• Exercise details: In the data below, count every line that holds the string "Igusa" and reply with the number alone.

● ● ●

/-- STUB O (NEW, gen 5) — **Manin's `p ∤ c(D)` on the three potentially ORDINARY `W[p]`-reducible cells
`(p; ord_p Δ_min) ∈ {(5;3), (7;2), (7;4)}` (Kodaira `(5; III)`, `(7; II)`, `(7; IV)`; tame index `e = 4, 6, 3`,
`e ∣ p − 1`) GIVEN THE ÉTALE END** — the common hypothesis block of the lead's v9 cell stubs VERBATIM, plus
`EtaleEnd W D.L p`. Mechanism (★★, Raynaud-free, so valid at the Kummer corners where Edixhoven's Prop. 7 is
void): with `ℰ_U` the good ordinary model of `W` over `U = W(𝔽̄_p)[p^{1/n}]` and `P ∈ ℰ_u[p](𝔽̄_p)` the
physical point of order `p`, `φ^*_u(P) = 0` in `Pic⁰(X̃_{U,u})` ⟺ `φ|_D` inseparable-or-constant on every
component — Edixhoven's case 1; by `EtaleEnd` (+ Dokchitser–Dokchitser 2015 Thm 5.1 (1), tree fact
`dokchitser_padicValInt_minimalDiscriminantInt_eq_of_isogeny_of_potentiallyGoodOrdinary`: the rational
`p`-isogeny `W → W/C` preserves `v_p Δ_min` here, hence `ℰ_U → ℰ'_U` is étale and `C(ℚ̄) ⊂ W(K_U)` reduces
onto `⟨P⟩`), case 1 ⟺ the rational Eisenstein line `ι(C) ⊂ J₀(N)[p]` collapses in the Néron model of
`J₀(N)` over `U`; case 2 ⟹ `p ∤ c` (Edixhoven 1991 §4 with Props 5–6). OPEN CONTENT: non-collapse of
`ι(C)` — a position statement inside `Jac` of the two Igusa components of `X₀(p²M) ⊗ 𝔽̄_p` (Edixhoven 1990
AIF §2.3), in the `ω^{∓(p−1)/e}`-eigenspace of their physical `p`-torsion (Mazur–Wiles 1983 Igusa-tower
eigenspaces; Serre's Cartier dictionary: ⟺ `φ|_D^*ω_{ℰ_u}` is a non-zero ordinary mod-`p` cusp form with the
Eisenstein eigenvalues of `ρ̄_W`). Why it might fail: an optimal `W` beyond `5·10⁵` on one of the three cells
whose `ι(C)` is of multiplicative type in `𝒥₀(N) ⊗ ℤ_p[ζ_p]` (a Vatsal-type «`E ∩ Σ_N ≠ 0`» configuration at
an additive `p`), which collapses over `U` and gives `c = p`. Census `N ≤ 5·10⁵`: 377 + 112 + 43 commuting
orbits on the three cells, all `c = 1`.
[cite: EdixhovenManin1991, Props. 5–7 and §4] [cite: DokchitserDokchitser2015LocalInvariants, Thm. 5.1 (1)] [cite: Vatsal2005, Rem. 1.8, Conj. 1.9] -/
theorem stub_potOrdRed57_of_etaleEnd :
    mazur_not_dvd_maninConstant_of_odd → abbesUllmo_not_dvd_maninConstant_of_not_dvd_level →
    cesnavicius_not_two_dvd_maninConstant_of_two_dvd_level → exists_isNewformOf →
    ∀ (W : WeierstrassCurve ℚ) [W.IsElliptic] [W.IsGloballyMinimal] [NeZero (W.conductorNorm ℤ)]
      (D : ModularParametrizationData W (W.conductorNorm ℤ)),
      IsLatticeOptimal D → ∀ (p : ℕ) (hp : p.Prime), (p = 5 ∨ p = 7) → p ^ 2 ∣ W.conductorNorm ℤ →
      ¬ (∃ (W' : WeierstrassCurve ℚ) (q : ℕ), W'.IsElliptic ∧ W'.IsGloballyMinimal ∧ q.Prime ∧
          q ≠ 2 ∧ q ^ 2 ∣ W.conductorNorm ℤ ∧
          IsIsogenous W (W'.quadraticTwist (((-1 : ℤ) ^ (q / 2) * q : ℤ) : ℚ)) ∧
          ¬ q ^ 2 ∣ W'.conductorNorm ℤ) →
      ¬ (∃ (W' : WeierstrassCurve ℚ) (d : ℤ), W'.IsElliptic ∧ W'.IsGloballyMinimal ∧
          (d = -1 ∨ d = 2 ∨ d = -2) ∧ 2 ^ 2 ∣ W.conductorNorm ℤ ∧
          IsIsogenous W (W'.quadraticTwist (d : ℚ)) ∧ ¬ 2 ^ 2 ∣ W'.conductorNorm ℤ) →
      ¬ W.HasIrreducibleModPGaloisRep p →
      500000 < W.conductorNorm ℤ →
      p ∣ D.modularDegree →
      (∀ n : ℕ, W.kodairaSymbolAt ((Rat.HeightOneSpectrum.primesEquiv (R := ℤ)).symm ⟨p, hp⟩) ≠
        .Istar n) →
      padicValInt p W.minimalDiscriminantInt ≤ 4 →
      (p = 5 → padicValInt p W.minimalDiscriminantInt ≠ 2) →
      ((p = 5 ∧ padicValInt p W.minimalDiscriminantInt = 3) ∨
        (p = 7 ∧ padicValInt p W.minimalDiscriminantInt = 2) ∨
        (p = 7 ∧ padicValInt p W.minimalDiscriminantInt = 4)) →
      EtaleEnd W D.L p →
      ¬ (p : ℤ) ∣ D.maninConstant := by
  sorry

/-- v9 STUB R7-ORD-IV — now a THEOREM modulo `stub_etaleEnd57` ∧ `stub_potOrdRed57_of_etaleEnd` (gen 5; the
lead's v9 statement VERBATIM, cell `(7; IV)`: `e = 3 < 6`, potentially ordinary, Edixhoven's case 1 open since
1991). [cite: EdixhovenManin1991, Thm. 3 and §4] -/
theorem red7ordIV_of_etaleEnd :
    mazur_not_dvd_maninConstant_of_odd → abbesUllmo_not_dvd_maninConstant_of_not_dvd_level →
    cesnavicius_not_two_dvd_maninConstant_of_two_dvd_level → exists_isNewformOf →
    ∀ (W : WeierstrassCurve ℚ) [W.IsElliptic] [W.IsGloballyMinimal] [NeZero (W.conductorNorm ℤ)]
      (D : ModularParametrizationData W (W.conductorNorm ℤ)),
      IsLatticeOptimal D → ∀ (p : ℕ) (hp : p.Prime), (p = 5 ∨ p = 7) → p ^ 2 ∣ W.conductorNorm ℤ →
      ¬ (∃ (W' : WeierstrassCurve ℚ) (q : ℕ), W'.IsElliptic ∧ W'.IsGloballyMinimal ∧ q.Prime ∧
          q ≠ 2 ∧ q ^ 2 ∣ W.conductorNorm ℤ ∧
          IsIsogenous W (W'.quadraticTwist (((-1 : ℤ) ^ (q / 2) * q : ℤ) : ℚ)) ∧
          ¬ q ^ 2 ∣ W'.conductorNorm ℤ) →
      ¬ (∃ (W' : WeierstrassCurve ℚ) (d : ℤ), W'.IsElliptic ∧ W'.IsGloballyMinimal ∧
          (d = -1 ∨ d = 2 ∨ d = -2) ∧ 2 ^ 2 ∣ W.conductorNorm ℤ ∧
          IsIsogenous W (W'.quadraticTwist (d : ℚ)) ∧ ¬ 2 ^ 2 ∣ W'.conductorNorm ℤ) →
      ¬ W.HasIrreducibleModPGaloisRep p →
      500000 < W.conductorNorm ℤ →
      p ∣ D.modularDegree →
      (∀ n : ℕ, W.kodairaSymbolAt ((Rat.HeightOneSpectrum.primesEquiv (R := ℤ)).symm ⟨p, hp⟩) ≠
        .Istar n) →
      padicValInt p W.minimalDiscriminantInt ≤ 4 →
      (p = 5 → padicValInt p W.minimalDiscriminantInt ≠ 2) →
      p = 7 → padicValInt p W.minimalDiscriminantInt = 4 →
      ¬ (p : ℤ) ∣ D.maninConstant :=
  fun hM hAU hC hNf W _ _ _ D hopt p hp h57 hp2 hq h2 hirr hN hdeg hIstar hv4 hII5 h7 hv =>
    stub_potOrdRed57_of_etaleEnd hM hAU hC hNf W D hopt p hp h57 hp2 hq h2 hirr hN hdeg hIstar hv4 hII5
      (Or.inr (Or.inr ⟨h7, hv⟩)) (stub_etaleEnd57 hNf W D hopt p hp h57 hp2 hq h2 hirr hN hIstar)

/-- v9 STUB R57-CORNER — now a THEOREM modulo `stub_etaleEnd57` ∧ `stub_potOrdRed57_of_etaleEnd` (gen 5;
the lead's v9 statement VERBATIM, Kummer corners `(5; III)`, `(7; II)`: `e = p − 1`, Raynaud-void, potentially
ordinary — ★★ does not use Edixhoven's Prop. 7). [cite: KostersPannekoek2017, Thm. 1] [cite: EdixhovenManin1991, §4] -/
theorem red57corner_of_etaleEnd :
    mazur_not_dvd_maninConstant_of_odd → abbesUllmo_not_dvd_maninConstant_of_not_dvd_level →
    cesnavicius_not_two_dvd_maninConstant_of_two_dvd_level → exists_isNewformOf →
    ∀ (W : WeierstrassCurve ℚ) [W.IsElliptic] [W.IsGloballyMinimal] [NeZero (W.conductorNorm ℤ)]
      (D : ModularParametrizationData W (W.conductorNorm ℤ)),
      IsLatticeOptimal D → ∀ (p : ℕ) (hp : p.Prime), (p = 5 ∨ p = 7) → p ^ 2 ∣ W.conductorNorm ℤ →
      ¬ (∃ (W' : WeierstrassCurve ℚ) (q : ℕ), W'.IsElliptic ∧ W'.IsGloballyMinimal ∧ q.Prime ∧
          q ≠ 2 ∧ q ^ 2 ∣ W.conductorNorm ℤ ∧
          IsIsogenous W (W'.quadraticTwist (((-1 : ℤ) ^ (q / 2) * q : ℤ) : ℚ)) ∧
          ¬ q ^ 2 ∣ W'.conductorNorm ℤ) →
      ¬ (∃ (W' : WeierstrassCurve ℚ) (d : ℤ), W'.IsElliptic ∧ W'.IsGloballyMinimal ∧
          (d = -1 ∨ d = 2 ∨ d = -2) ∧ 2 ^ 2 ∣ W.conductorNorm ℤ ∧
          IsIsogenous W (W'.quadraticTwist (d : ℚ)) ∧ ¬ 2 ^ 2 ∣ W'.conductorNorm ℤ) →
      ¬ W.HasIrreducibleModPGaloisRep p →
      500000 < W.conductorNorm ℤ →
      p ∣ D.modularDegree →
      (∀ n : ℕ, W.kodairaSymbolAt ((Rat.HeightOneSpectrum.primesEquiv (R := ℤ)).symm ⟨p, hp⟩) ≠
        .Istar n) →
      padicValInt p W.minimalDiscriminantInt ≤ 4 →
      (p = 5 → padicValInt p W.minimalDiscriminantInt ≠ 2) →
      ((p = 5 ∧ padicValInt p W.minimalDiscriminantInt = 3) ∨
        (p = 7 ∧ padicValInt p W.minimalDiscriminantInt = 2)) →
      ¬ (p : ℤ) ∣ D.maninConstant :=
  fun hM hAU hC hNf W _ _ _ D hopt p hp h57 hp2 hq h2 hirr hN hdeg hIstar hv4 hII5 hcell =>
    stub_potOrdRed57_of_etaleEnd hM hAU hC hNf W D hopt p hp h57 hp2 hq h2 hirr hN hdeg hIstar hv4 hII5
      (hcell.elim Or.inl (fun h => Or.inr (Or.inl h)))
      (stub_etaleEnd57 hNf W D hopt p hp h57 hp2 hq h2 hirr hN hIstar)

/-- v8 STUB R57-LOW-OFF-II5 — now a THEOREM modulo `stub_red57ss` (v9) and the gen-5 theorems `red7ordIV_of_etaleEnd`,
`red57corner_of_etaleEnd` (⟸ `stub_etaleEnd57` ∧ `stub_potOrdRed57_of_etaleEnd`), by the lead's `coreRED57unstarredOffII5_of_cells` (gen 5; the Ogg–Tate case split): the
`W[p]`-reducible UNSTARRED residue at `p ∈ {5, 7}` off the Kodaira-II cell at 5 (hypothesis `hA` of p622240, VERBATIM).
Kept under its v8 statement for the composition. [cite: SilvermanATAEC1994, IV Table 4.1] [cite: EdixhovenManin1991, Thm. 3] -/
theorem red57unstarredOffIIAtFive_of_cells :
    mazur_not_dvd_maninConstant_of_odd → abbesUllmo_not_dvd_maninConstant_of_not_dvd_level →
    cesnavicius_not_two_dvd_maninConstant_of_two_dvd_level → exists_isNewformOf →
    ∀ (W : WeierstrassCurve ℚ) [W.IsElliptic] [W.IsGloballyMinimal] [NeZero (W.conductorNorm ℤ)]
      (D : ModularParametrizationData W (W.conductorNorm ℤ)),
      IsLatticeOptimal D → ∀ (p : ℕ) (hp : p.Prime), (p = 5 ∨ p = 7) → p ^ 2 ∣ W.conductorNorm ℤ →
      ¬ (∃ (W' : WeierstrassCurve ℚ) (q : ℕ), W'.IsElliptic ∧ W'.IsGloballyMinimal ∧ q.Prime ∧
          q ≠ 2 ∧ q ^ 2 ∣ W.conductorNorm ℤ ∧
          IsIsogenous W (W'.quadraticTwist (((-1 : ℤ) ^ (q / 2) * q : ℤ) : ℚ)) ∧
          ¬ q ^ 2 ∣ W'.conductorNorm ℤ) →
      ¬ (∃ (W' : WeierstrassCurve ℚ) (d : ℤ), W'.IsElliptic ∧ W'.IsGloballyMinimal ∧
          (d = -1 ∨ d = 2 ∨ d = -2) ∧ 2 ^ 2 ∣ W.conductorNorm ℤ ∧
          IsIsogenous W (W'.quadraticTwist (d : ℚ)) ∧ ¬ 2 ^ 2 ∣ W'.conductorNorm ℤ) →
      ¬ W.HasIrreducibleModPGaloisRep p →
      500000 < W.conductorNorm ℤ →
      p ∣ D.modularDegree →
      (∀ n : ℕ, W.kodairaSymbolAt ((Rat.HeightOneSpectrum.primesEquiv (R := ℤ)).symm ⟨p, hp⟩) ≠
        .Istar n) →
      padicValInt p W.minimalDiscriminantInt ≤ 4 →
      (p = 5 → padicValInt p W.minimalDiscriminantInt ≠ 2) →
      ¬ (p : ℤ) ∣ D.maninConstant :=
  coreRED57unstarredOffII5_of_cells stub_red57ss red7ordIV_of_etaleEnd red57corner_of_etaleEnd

● ● ●

• Answer for the task: 2